DNAF: Diffusion with Noise-Aware Feature for Pose-Guided Person Image Synthesis

Liyan Guo, Kaiyu Song, Mengying Xu, Hanjiang Lai

Published: 2024, Last Modified: 13 Nov 2024ICME 2024EveryoneRevisionsBibTeXCC BY-SA 4.0

Abstract: Pose-guided person image synthesis aims at generating images based on the related pose skeleton and the appearance of a source image.

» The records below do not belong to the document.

import Summits.NavierStokesRegularity.NavierStokesRegularity.Theorems.TypeIIInviscidRelaxationAxisymSwirlRegularRadialMomentumCalculus
import Summits.NavierStokesRegularity.NavierStokesRegularity.Theorems.TypeIIInviscidRelaxationAxisymSwirlRegularSplitTightness
import Summits.NavierStokesRegularity.NavierStokesRegularity.Theorems.ScenarioCensusRowF5lgSlice
import Literature.Analysis.FluidPDE.DriftHeatLocalComparison
import Literature.Analysis.PDE.PoissonBall
import Summits.NavierStokesRegularity.NavierStokesRegularity.Theorems.SwirlHolderTowerFunnelDrift
import HarnessLib

/-!
# Elliptic slice lemma for the radial momentum: a one-sided bound on `x_h·Δu_h` near the axis
# interpolates the radial gate quadratically towards the axis

Helper toward the crux `AxisymSwirlRegular` (stmt-NavierStokesRegularity-1964, route TypeIIInviscidRelaxation),
criterion side of the registered line `radial_inflow_split` (stub `stub_oneSidedRadialCriterion`, ⟨19059⟩).

For an axisymmetric `C²` field `v` the radial momentum `Φ = x₀v₀ + x₁v₁ = r u_r` satisfies
`ΔΦ − 2(∂₀v₀ + ∂₁v₁) = x₀(Δv)₀ + x₁(Δv)₁` (tree: `laplacian_radialMomentum`) and `DΦ(x)[x_h] = r²(∂₀v₀+∂₁v₁)`
(tree: `fderiv_radialMomentum_horizontal_of_isAxisymmetric`), i.e. `LΦ = x_h·Δv_h` for the Stokes operator
`L = Δ − (2/r²) x_h·∇ = ∂_r² − (1/r)∂_r + ∂_z²` (for divergence-free `v`, `x_h·Δv_h = r ∂_z ω_θ`: the Biot–Savart
coupling `LΨ = −rω_θ` differentiated in `z`, `Φ = −∂_zΨ`).  Since `L r² = 0` and `L r⁴ = 8r²`, a one-sided bound
`x_h·Δv_h ≤ K r²` on the punctured tube `0 < r < ρ` makes `Φ + c r²/ρ² − (K/8) r⁴ + Kρ⁴/8` an `L`-supersolution,
`≥ 0` on the axis and on `r = ρ` whenever `Φ ≥ −c` there; a weak minimum principle on truncated tubes (barrier
`ε(3ρ r + ‖x‖²)`, `L(3ρ r + ‖x‖²) = 2 − 3ρ/r < 0`; lids pushed to `|z| → ∞` by a slice bound `‖v‖ ≤ B`) gives:

* `tube_min_principle` — weak minimum principle on the compact truncated tube `{r ≤ ρ, |x₂| ≤ Z}` (strict sign of
  `ΔG` at interior off-axis critical points, so no drift term is needed);
* `radialMomentum_ge_quadratic_of_radialLaplacian_le` — **slice lemma**: `Φ(x) ≥ −c r²/ρ² − (K/8)(ρ⁴ − r⁴)`
  for `0 < r < ρ`: the lateral gate value `−c` is interpolated QUADRATICALLY towards the axis up to the defect
  `Kρ⁴/8` (on `r ≤ ρ/2` the gate constant improves from `c` to `c/4 + Kρ⁴/8`).

Consumer (next file): with the off-axis bound as lateral value, one application gives the radial gate with
constant `< 2` near the axis, hence continuation by the `C < 2` criterion, from a one-sided bound on
`x_h·Δu_h = r∂_zω_θ` alone.  Pure calculus; nothing here proves `stub_oneSidedRadialCriterion`,
`AxisymSwirlRegular` or NavierStokesRegularity. [new]
-/

noncomputable section
/-!
# Route `KLProgramme` — crux C4a, S3 brick (B4) «(U1)-ROWS» part 6′: the cover theorem's three law rows `hFlaw`, `hpre`, `hpost` for
# `F(ϑ) = |∬ w·X·(K e)′(ē) dv de|` over ALL loop levels — PRIMED SIBLING: kernel rows a genuine `n`-free partition family can meet ((L1′)/(L2′) of record)

Cell `gate-hubbard-kl`, seat hubbard-kl-k3c3-p3 (g33; row «implicit-function / monotonicity route for μ(n)»).  Located brick for the (C)-closer lane / the (M4)
assembly of the umklapp first-order ϑ-layer (stub (C) `stub_twoLeg_curvature` of `KLRegimeEngineV17F2`, stmt-HubbardSuperconductivity-20437), memo
HOME/hubbard-kl-k3c3-p3/U1-CAUSTIC-SUP.md §15; pen rulings (R319)(E)/(R321)(B).

WHAT CHANGES vs part 6 (`…C4aFoldBoxLawRows.foldBox_law_rows`, untouched).  Two kernel binders and two slots, nothing else:
(L2′) `hsupp : ∀ e ∈ [lo,hi], ∀ u, |u| ≤ q_s·e → (K e)′u = 0` with `hqs : 3/2 ≤ q_s` (the zero zone of a finer-line partition piece is two-sided; k3c3-p1's
`…C4aPPKernelFamilySecond.deriv_ppFamilyKernel_eq_zero_of_abs_le` is this row with `q_s = (1−t₁)/t₁`);
(L1′) `hflat : ∀ D, 0 < D → D ≤ D_fl → |∫_{lo}^{hi} w·(K e)′(D − e) de| ≤ A_fl·lo/max(D,lo)² + B_fl` with `hBfl : 0 ≤ B_fl` and the ONE threshold
`hDfl : K₁·Δ ≤ D_fl` (the flatness row is used only at the level-`0` partner band `D(ϑ,v) ≤ K₁·Δ` of the box; k3c3-p1's
`…FamilySecond.abs_intervalIntegral_box_flatness_family_le` is this row with `D_fl = hi/t₁`).  The three conclusions are part 6's with `B ↦ B + X₀·B_fl·(φb − φa)`
in `hpre`/`hpost`; `hFlaw` is byte-identical.  The closer's per-box call is unchanged in shape:
`obtain ⟨hFlaw, hpre, hpost⟩ := foldBox_law_rows' …; exact intervalIntegral_caustic_nearCaustic_umklapp_log_le … hFlaw hpre hpost` (capstone′ =
`…C4aNearCausticBoxPrimed.nearCausticBox_integral_le'`).  Inside: part 6's proof verbatim over part 5i′ (`…PreLawAllLevelsPrimed`) and part 4c.
* **`foldBox_law_rows'`** (HEADLINE).
Sizes binder shape + `GeomConstants`; nothing asserts (C), K3 or superconductivity.
References: FST II CPAM 51 (1998) §3 [cite: FeldmanSalmhoferTrubowitz1998]; Salmhofer 1999 §4.5.3 [cite: Salmhofer1999].
-/

noncomputable section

As a popular generative model, the diffusion model shows its potential. However, there are two gaps to hinder the fusion between pose information and appearance: 1) Directly injecting pixel-level pose information into semantic features leads to the representation gap. 2) The timestep-dependent nature of the diffusion model introduces the noise-induced gap. To alleviate these, we propose Diffusion with Noise-Aware Feature(DNAF). Concretely, we leverage the T2I-Adapter-based pose adapter to achieve the mapping from the pixel level to the feature level. Then, we propose a lightweight trainable layer to infuse the multi-scale constant feature adaptively. In the end, we construct noise-aware features to more effectively guide the diffusion process. Experimental results show that DNAF achieves competitive results on DeepFashion and Market-1501 datasets.